Emilie Simon at BerlinI followed her for years – not in a creepy stalker way, but the way any true fan tracks the career of an artist he or she admires – spending countless hours in dusty independent and secondhand record shops near university campuses and enlisting the help of friends and family in Europe to track down a catalogue of records that you just can’t get here. It was all very calculated and deliberate. Meeting her, on the other hand, was (almost entirely) an accident.

It was on one of these prospecting expeditions (in search of a release date for her latest album, The Big Machine) that I caught a glimpse of Emilie Simon‘s tour schedule. Noticing almost immediately that the next show was scheduled to be in Chicago, I, without thinking, sent off a message to (literally) the only American contact I could find and several hours and half a dozen emails later, we had plans to sit down for a cup of tea after soundcheck.

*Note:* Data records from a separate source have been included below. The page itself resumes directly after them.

/-! ### The law is false for every constant -/

/-- **THE ENVELOPE-COUNT LAW IS FALSE FOR EVERY `c` (kernel).**  For every `c : ℕ` it is NOT the case that every static symmetric
tridiagonal matrix of monomials whose determinant `q` has positive extreme coefficients (`q.coeff 0`, `q.leadingCoeff`) and all its
NEGATIVE coefficients strictly below the chord of the extreme ones (`|q_k| ^ deg < q_0 ^ (deg − k) · lc ^ k`; hence an upper Newton polygon
without sign change) has at most `c` distinct positive determinant zeros: the block sum `diag(T(X), T(X⁹), …, T(X^{9^c}))` of the
cancellation witness has `2(c + 1)` of them (at `ρ_a^{9^{-i}}`).  So «real count ≤ signed Newton-polygon count + c» fails on the static
tridiagonal sector for every `c`. [folklore: digit-separated products + IVT; data of this seat] -/
theorem not_envelopeCountLaw (cst : ℕ) :
    ¬ (∀ (m : ℕ) (c : Fin m → Fin m → ℝ) (e : Fin m → Fin m → ℕ), (∀ i j, c i j = c j i) → (∀ i j, e i j = e j i) →
        (∀ i j : Fin m, (i : ℕ) + 1 < j ∨ (j : ℕ) + 1 < i → c i j = 0) →
        0 < (Matrix.det (Matrix.of fun i j => C (c i j) * (X : ℝ[X]) ^ e i j)).coeff 0 →
        0 < (Matrix.det (Matrix.of fun i j => C (c i j) * (X : ℝ[X]) ^ e i j)).leadingCoeff →
        (∀ k : ℕ, (Matrix.det (Matrix.of fun i j => C (c i j) * (X : ℝ[X]) ^ e i j)).coeff k < 0 →
          |(Matrix.det (Matrix.of fun i j => C (c i j) * (X : ℝ[X]) ^ e i j)).coeff k| ^
              (Matrix.det (Matrix.of fun i j => C (c i j) * (X : ℝ[X]) ^ e i j)).natDegree <
            (Matrix.det (Matrix.of fun i j => C (c i j) * (X : ℝ[X]) ^ e i j)).coeff 0 ^
                ((Matrix.det (Matrix.of fun i j => C (c i j) * (X : ℝ[X]) ^ e i j)).natDegree - k) *
              (Matrix.det (Matrix.of fun i j => C (c i j) * (X : ℝ[X]) ^ e i j)).leadingCoeff ^ k) →
        ((Matrix.det (Matrix.of fun i j => C (c i j) * (X : ℝ[X]) ^ e i j)).roots.toFinset.filter
          (fun t : ℝ => 0 < t)).card ≤ cst) := by
  intro hlaw
  obtain ⟨m, c, e, hcs, hes, hband, hdet⟩ := exists_blockSum_det_eq_iterate (cst + 1)
  -- the base polynomial and its letters
  set p : ℝ[X] := C 1679616 - C 1166400 * X ^ 2 - C 1131408 * X ^ 4 - C 1093500 * X ^ 6 + C 1679616 * X ^ 8 with hp_def
  set Q : ℝ[X] := (fun q => p * expand ℝ 9 q)^[cst + 1] 1 with hQ_def
  have hdet' : Matrix.det (Matrix.of fun i j => C (c i j) * (X : ℝ[X]) ^ e i j) = Q := hdet
  obtain ⟨hdeg8, hlc8⟩ := natDegree_cancellationWitness
  have hp9 : p.natDegree < 9 := by rw [hdeg8]; norm_num
  have hcoef : ∀ a, p.coeff a = if a = 0 then 1679616 else if a = 2 then -1166400 else if a = 4 then -1131408
      else if a = 6 then -1093500 else if a = 8 then 1679616 else 0 := coeff_cancellationWitness
  have hπ : ∀ a, |p.coeff a| ≤ 1679616 := by
    intro a; rw [hcoef]; split_ifs <;> norm_num
  have hneg : ∀ a, p.coeff a < 0 → |p.coeff a| < 1679616 := by
    intro a ha
    rw [hcoef] at ha ⊢
    split_ifs at ha ⊢ <;> first | (norm_num; done) | (exfalso; norm_num at ha)
  -- coefficients of `Q`
  have hQ0 : Q.coeff 0 = 1679616 ^ (cst + 1) := by
    rw [hQ_def, iterate_coeff_zero p hp9, hcoef]; norm_num
  have hQlc : Q.leadingCoeff = 1679616 ^ (cst + 1) := by
    rw [hQ_def, iterate_leadingCoeff p, hlc8]
  have hQne : Q ≠ 0 := by
    rw [Ne, ← leadingCoeff_eq_zero, hQlc]; positivity
  have hQneg : ∀ k, Q.coeff k < 0 → |Q.coeff k| < 1679616 ^ (cst + 1) := fun k hk =>
    iterate_neg_coeff_lt p hp9 1679616 hπ hneg (cst + 1) k hk
  -- the two positive zeros of `p`
  have hev : ∀ x : ℝ, p.eval x = 1679616 - 1166400 * x ^ 2 - 1131408 * x ^ 4 - 1093500 * x ^ 6 + 1679616 * x ^ 8 := by
    intro x; simp [hp_def, eval_add, eval_sub, eval_mul, eval_pow, eval_C, eval_X]
  have hcont : Continuous fun x : ℝ => p.eval x := p.continuous
  obtain ⟨ρ₁, ⟨hρ₁a, hρ₁b⟩, hρ₁⟩ : ∃ ρ ∈ Set.Ioo (1 / 2 : ℝ) 1, p.eval ρ = 0 := by
    have h := intermediate_value_Ioo' (show (1 / 2 : ℝ) ≤ 1 by norm_num) hcont.continuousOn
    have h0 : (0 : ℝ) ∈ Set.Ioo (p.eval 1) (p.eval (1 / 2)) := by rw [hev, hev]; constructor <;> norm_num
    exact h h0
  obtain ⟨ρ₂, ⟨hρ₂a, hρ₂b⟩, hρ₂⟩ : ∃ ρ ∈ Set.Ioo (1 : ℝ) 2, p.eval ρ = 0 := by
    have h := intermediate_value_Ioo (show (1 : ℝ) ≤ 2 by norm_num) hcont.continuousOn
    have h0 : (0 : ℝ) ∈ Set.Ioo (p.eval 1) (p.eval 2) := by rw [hev, hev]; constructor <;> norm_num
    exact h h0
  have hρ₁pos : 0 < ρ₁ := by linarith
  have hρ₂pos : 0 < ρ₂ := by linarith
  -- the `2 (cst + 1)` distinct positive zeros `ρ_a ^ (9^{-i})` of `Q`
  let ρ : Fin 2 → ℝ := fun a => if a = 0 then ρ₁ else ρ₂
  have hρ0 : ρ 0 = ρ₁ := if_pos rfl
  have hρ1 : ρ 1 = ρ₂ := if_neg (by decide)
  have hρpos : ∀ a, 0 < ρ a := by
    intro a; fin_cases a
    · exact hρ0 ▸ hρ₁pos
    · exact hρ1 ▸ hρ₂pos
  have hρroot : ∀ a, p.eval (ρ a) = 0 := by
    intro a; fin_cases a
    · exact hρ0 ▸ hρ₁
    · exact hρ1 ▸ hρ₂
  let g : Fin (cst + 1) × Fin 2 → ℝ := fun ia => (ρ ia.2) ^ ((1 / 9 : ℝ) ^ (ia.1 : ℕ))
  have hg_eq : ∀ (i : Fin (cst + 1)) (a : Fin 2), g (i, a) = (ρ a) ^ ((1 / 9 : ℝ) ^ (i : ℕ)) := fun _ _ => rfl
  have hgpos : ∀ ia, 0 < g ia := fun ia => Real.rpow_pos_of_pos (hρpos _) _
  have hgroot : ∀ ia, Q.eval (g ia) = 0 := by
    rintro ⟨i, a⟩
    refine iterate_eval_eq_zero p (cst + 1) _ ⟨i, i.isLt, ?_⟩
    have : (g (i, a)) ^ (9 ^ (i : ℕ)) = ρ a := by
      rw [hg_eq, ← Real.rpow_natCast, ← Real.rpow_mul (hρpos a).le]
      have : (1 / 9 : ℝ) ^ (i : ℕ) * ((9 ^ (i : ℕ) : ℕ) : ℝ) = 1 := by
        rw [Nat.cast_pow, Nat.cast_ofNat, ← mul_pow]; norm_num
      rw [this, Real.rpow_one]
    rw [this]; exact hρroot a
  have hglt : ∀ i : Fin (cst + 1), g (i, 0) < 1 := fun i => by
    rw [hg_eq, hρ0]; exact Real.rpow_lt_one hρ₁pos.le hρ₁b (by positivity)
  have hggt : ∀ i : Fin (cst + 1), 1 < g (i, 1) := fun i => by
    rw [hg_eq, hρ1]; exact Real.one_lt_rpow hρ₂a (by positivity)
  have hexp : ∀ {i j : Fin (cst + 1)}, (1 / 9 : ℝ) ^ (i : ℕ) = (1 / 9 : ℝ) ^ (j : ℕ) → i = j := fun h =>
    Fin.ext (pow_right_injective₀ (by norm_num) (by norm_num) h)
  have hinj0 : ∀ i j : Fin (cst + 1), g (i, 0) = g (j, 0) → i = j := by
    intro i j h
    rw [hg_eq, hg_eq, hρ0] at h
    apply hexp
    by_contra hne
    rcases lt_or_gt_of_ne hne with hlt | hlt
    · exact absurd h (ne_of_gt (Real.rpow_lt_rpow_of_exponent_gt hρ₁pos hρ₁b hlt))
    · exact absurd h (ne_of_lt (Real.rpow_lt_rpow_of_exponent_gt hρ₁pos hρ₁b hlt))
  have hinj1 : ∀ i j : Fin (cst + 1), g (i, 1) = g (j, 1) → i = j := by
    intro i j h
    rw [hg_eq, hg_eq, hρ1] at h
    apply hexp
    by_contra hne
    rcases lt_or_gt_of_ne hne with hlt | hlt
    · exact absurd h (ne_of_lt (Real.rpow_lt_rpow_of_exponent_lt hρ₂a hlt))
    · exact absurd h (ne_of_gt (Real.rpow_lt_rpow_of_exponent_lt hρ₂a hlt))
  have hginj : Function.Injective g := by
    rintro ⟨i, a⟩ ⟨j, b⟩ hab
    fin_cases a <;> fin_cases b
    · simp only [Fin.zero_eta, Fin.isValue] at hab ⊢
      rw [hinj0 i j hab]
    · exfalso
      have h1 := hglt i; have h2 := hggt j
      simp only [Fin.zero_eta, Fin.isValue, Fin.mk_one] at hab
      linarith
    · exfalso
      have h1 := hggt i; have h2 := hglt j
      simp only [Fin.zero_eta, Fin.isValue, Fin.mk_one] at hab
      linarith
    · simp only [Fin.mk_one, Fin.isValue] at hab ⊢
      rw [hinj1 i j hab]
  have hcard : 2 * (cst + 1) ≤ (Q.roots.toFinset.filter (fun t : ℝ => 0 < t)).card := by
    have hsub : Finset.univ.image g ⊆ Q.roots.toFinset.filter (fun t : ℝ => 0 < t) := by
      intro x hx
      obtain ⟨ia, -, rfl⟩ := Finset.mem_image.mp hx
      rw [Finset.mem_filter, Multiset.mem_toFinset, mem_roots hQne]
      exact ⟨hgroot ia, hgpos ia⟩
    calc 2 * (cst + 1) = (Finset.univ : Finset (Fin (cst + 1) × Fin 2)).card := by simp [mul_comm]
      _ = (Finset.univ.image g).card := (Finset.card_image_of_injective _ hginj).symm
      _ ≤ _ := Finset.card_le_card hsub
  -- apply the law
  have hchord : ∀ k : ℕ, Q.coeff k < 0 → |Q.coeff k| ^ Q.natDegree < Q.coeff 0 ^ (Q.natDegree - k) * Q.leadingCoeff ^ k := by
    intro k hk
    have hkD : k ≤ Q.natDegree := le_natDegree_of_ne_zero hk.ne
    have hk0 : k ≠ 0 := by rintro rfl; rw [hQ0] at hk; exact absurd hk (not_lt.mpr (by positivity))
    have hDpos : Q.natDegree ≠ 0 := by omega
    rw [hQ0, hQlc, ← pow_add, Nat.sub_add_cancel hkD]
    exact pow_lt_pow_left₀ (hQneg k hk) (abs_nonneg _) hDpos
  have h := hlaw m c e hcs hes hband (by rw [hdet', hQ0]; positivity) (by rw [hdet', hQlc]; positivity)
    (by rw [hdet']; exact hchord)
  rw [hdet'] at h
  omega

As I approached Berlin Nightclub and heard the sound of “Opium” emanating from behind the swinging doors, I had no idea what to expect. I am not exactly a veteran of the club scene and I had never even heard most of the songs on the album she was touring, but walked in, trying as best I could to look like I knew what I was doing. What I found: half a dozen people prepping and decorating for the party that night, Elizabeth (my contact), and Emilie on a small stage in the middle of the room surrounded by machines and a keyboard. I stood and listened as she finished her soundcheck, attempting to recover the carefully planned talking points that had fled my memory the moment I came into the presence of my all-time musical idol. How do you cover such an impressive body of work in 20 minutes? You don’t, but the attempt became markedly easier when I discovered that we have a great deal more in common than I ever thought I would with anyone I consider a true genius.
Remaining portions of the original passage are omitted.